Emilia flinched. Fourth? Her heart pounded against her rib cage. For all Deegan’s sleaziness, he didn’t look to be lying. Da had to know about the inspection report and extortion demand and had kept the truth from her. But why? She had the travel money from Finn, plus what she’d saved by working an extra shift. They needed every penny for train fare. She couldn’t leave her family. She wouldn’t.
She swallowed to ease her tight throat. “We don’t have the money.”
“How strange.” His left eye twitched; the corner of his mouth curved. “I know that wealthy rancher of yours wire
d train fare for you to come to Montana. Thirty dollars, I hear. Enough to buy his mail-order bride a first-class ticket in the ladies’ car. He must think highly of you.”
Emilia gritted her teeth.
At her silence, he smirked. “Miss Stanek, unlike you, your sister is quite the hostess. Cordial, inviting, talkative.” He stepped closer, close enough for her to smell the bitter coffee on his breath. “You’d be wise to stop thinking you’re better than everyone else in these parts. You ain’t going nowhere. This, dearie, is your lot in life.” He tipped his hat to her—“Until this time Monday”—and then to the crowd, which began to disperse with mumbles and backward glances.
Without another word, Mr. Deegan mounted his horse and rode off.

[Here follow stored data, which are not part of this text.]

import Summits.Parity.BatemanHorn.Theorems.RoughValueTransportDefs
import Summits.Parity.BatemanHorn.Theses.RoughValueTransport

/-!
# Sketch — crux idea `relative-mass-split` (crux stmt-Parity-9469 `BalancedSemiprimeLayer`, round 2, ideator 4)

First-lemma signatures only (no proofs, nothing asserted).  Vocabulary from the tree:
`roughDivWindow` (`Theorems/RoughValueTransportDefs.lean`, namespace `…RoughRelaxedDivisorSieve`),
`CoordLayerThin` (`…SmoothModulusTwistedHooley`), `IsBatemanHornSystem`, `polyRootCountMod`.
-/

noncomputable section

open Polynomial Filter Finset
open Literature.NumberTheory.Sieve
open scoped BigOperators

namespace Summit.Parity.BatemanHorn.Cruxes.BalancedSemiprimeLayer.RelativeMassSplit

open Summit.Parity.BatemanHorn.Cruxes.BalancedSemiprimeLayer.RoughRelaxedDivisorSieve (roughDivWindow divWindow)
open Summit.Parity.BatemanHorn.Cruxes.BalancedSemiprimeLayer.SmoothModulusTwistedHooley (CoordLayerThin)

/-- Small-root count of `g` modulo `m` in the class `s (mod e)` up to `x`:
`#{1 ≤ n ≤ x : n ≡ s (mod e), m ∣ g(n)}` (`e = 1`, `s = 0` is the plain count `N_m(x)`). -/
def classRootCount (g : ℤ[X]) (x m e s : ℕ) : ℕ :=
  #((Ioc 0 x).filter fun n : ℕ => n ≡ s [MOD e] ∧ (m : ℤ) ∣ g.eval (n : ℤ))

/-- **H1 `WindowMass g`** — ORDER OF MAGNITUDE of the window-incidence mass, linear in `δ` with a
`δ`-free constant: `∃ c₀ > 0 ∀ 0 < c ≤ c₀ ∃ C ∀ 0 < δ ≤ c`, eventually in `x`,
`Σ_{m ∈ roughDivWindow d δ c x} N_m(x) ≤ C·δ·x`.  No congruence classes, no roots-in-progressions,
no main term, no power saving: "only `O(δx)` of the `n ≤ x` have an `x^c`-rough squarefree divisor of
`g(n)` in the balanced window `[x^{d(1−δ)/2}, x^{d(1+δ)/2}]`" (random model: `C ≍ d²/c²`). -/
def WindowMass (g : ℤ[X]) : Prop :=
  ∃ c₀ : ℝ, 0 < c₀ ∧ ∀ c : ℝ, 0 < c → c ≤ c₀ → ∃ C : ℝ, ∀ δ : ℝ, 0 < δ → δ ≤ c →
    ∀ᶠ x : ℕ in atTop,
      ((∑ m ∈ roughDivWindow g.natDegree δ c x, classRootCount g x m 1 0 : ℕ) : ℝ) ≤ C * δ * x

/-- **H2 `RelativeRootLevel g`** — MAIN-TERM-FREE equidistribution of the window incidences over the
classes `n ≡ s (mod e)`, `e ≤ x^c` squarefree: the remainder is taken against `N_m(x)/e` (the ACTUAL
count spread evenly), not against `(x/e)·ρ_g(m)/m` as in S8 `stub_roughWindowRootLevel_highDegree`.
(A power saving is stated to match S8's shape; the relative lever only needs `o(x/(log x)^k)`.) -/
def RelativeRootLevel (g : ℤ[X]) : Prop :=
  ∃ c₀ : ℝ, 0 < c₀ ∧ ∀ c : ℝ, 0 < c → c ≤ c₀ → ∀ δ : ℝ, 0 < δ → δ ≤ c →
    ∃ η : ℝ, 0 < η ∧ ∀ᶠ x : ℕ in atTop,
      (∑ e ∈ (Icc 1 ⌊(x : ℝ) ^ c⌋₊).filter Squarefree, ∑ s ∈ range e,
        |∑ m ∈ roughDivWindow g.natDegree δ c x,
          ((classRootCount g x m e s : ℝ) - (classRootCount g x m 1 0 : ℝ) / e)|) ≤ (x : ℝ) ^ (1 - η)

/-- **The atom `PrimeWindowMass g`** (cleanest promotable form of H1; implied by `WindowMass`, since a
window prime is itself a rough squarefree window modulus): only `O(δx)` of the `n ≤ x` have a PRIME
factor of `g(n)` in the balanced window `divWindow d δ x = [x^{d(1−δ)/2}, x^{d(1+δ)/2}]`
(random model: `C = 2 + o(1)` as `δ → 0`, for EVERY irreducible `g` — no singular series). -/
def PrimeWindowMass (g : ℤ[X]) : Prop :=
  ∃ C δ₀ : ℝ, 0 < δ₀ ∧ ∀ δ : ℝ, 0 < δ → δ ≤ δ₀ → ∀ᶠ x : ℕ in atTop,
    (#((Ioc 0 x).filter fun n : ℕ =>
        ∃ p ∈ divWindow g.natDegree δ x, p.Prime ∧ (p : ℤ) ∣ g.eval (n : ℤ)) : ℝ) ≤ C * δ * x

/-- **The dead zone, as a family of statements** (Barriers section of the card): "a proportion at
most `1 − η` of the `n ≤ x` have a prime factor of `g(n)` in `[x^a, x^b]`".  For an irreducible `g` of
degree `d ≥ 3` an instance with `η > 0` appears to be in print only for windows inside
`[1, 1 + c_LPF(g)]` or with `a ≥ d − 1 − c_LPF(g)` (`c_LPF(X³+2) = 10⁻⁵²`, Irving 2015; Chebyshev–Hooley
mass identity for `a > d − 1`); nothing for `1 + c_LPF < a < d − 1 − c_LPF`.  `PrimeWindowMass` asks for
`η = 1 − Cδ` at `a, b = d(1 ∓ δ)/2`, the centre of that zone. -/
def DeadZoneBound (g : ℤ[X]) (a b η : ℝ) : Prop :=
  ∀ᶠ x : ℕ in atTop,
    (#((Ioc 0 x).filter fun n : ℕ => ∃ p ∈ Icc ⌈(x : ℝ) ^ a⌉₊ ⌊(x : ℝ) ^ b⌋₊,
        p.Prime ∧ (p : ℤ) ∣ g.eval (n : ℤ)) : ℝ) ≤ (1 - η) * x

/-- **S8, restated as a `Prop`** (verbatim body of the registered stub
`RoughRelaxedDivisorSieve.stub_roughWindowRootLevel_highDegree` for one `g`, in the present
vocabulary; `polyRootCountMod ![g] m = ρ_g(m)`): ABSOLUTE root level in the balanced window. -/
def AbsoluteRootLevel (g : ℤ[X]) : Prop :=
  ∃ c₀ : ℝ, 0 < c₀ ∧ ∀ c : ℝ, 0 < c → c ≤ c₀ → ∀ δ : ℝ, 0 < δ → δ ≤ c →
    ∃ η : ℝ, 0 < η ∧ ∀ᶠ x : ℕ in atTop,
      (∑ e ∈ (Icc 1 ⌊(x : ℝ) ^ c⌋₊).filter Squarefree, ∑ s ∈ range e,
        |∑ m ∈ roughDivWindow g.natDegree δ c x,
          ((classRootCount g x m e s : ℝ) - (x : ℝ) / e * ((polyRootCountMod ![g] m : ℝ) / m))|)
        ≤ (x : ℝ) ^ (1 - η)

/-- **First lemma of the line (the relative lever)** — for every coordinate of degree `≥ 2` of every
Bateman–Horn system, `WindowMass ∧ RelativeRootLevel` for that coordinate's polynomial imply that the
coordinate layer is thin.  Size M, provable now: the landed sieve step `stub_sifted_le`
(`Theorems/…RoughWindowSieveStep.lean`) re-run with the pair sequence of size `X := Σ_m N_m(x)` (actual
mass) instead of `x·Σ_m ρᵢ(m)/m`; its remainders are then exactly the relative ones, and the spectator
fibration of the landed `stub_rootLevelTransfer` (p125151) carries the single-polynomial form to the
system form. -/
def RelativeLever : Prop :=
  ∀ (k : ℕ) (f : Fin k → ℤ[X]), IsBatemanHornSystem f → ∀ i : Fin k, 2 ≤ (f i).natDegree →
    WindowMass (f i) → RelativeRootLevel (f i) → CoordLayerThin f i

/-- **The split is a genuine weakening of S8**: absolute root level gives the relative one (triangle
inequality, `e = 1`, `s = 0` row) and, with the landed anchor `stub_roughWindowRhoSum`
(`x·Σ_{m ∈ RW} ρ(m)/m ≤ (d²δ/c² + o(1))·x`, p102251), the window mass. -/
def SplitOfAbsolute : Prop :=
  ∀ g : ℤ[X], Irreducible g → 0 < g.leadingCoeff → 2 ≤ g.natDegree →
    AbsoluteRootLevel g → WindowMass g ∧ RelativeRootLevel g

/-- **The residual after the split, by name**: the crux's degree-`≥ 3` part follows from H1 ∧ H2 for
every irreducible `g` of degree `≥ 3` with positive leading coefficient (via `RelativeLever`, the landed
`stub_transfer` p78616 and `coordLayerThin_of_natDegree_le_two` p83112). -/
def CruxOfSplit : Prop :=
  RelativeLever →
    (∀ g : ℤ[X], Irreducible g → 0 < g.leadingCoeff → 3 ≤ g.natDegree →
      WindowMass g ∧ RelativeRootLevel g) →
    Summit.Parity.BatemanHorn.Theses.RoughValueTransport.BalancedSemiprimeLayer

end Summit.Parity.BatemanHorn.Cruxes.BalancedSemiprimeLayer.RelativeMassSplit

end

Emilia gasped for air. She dashed up the stairs to their two-room tenement and jerked the door open; the smell of coffee and stew hit her. “Da!” She closed the door hard. He exited the bedroom Emilia and Roch shared with their twelve-year-old younger sister, Luci, who followed. Before either could speak, Emilia pulled the haversack’s strap over her head. “Were you watching through the window? Did you hear everything? When were you going to tell me Deegan’s extortion attempt?”
Da and Luci exchanged glances, their dark eyes wide.
“I’ll set the table,” Luci muttered. As she went to work, Da stroked his salt-and-pepper beard as he always did when pondering what to say.
Emilia hung her bag and coat on an empty wall hook next to the door. Roch’s coat was missing. If he wasn’t home soon, he’d break the curfew she’d insisted Da give him. Someday he wouldn’t need a curfew. Someday Roch would have his own room and not have to sleep on the floor. Da would have one, too. No more sleeping on the couch for him. No more living in cramped spaces with grimy, paper-thin walls and sharing a privy with another family. This was not their lot in life. Once she married Finn, they would have privacy. Their lives would be better. Once they moved to Montana.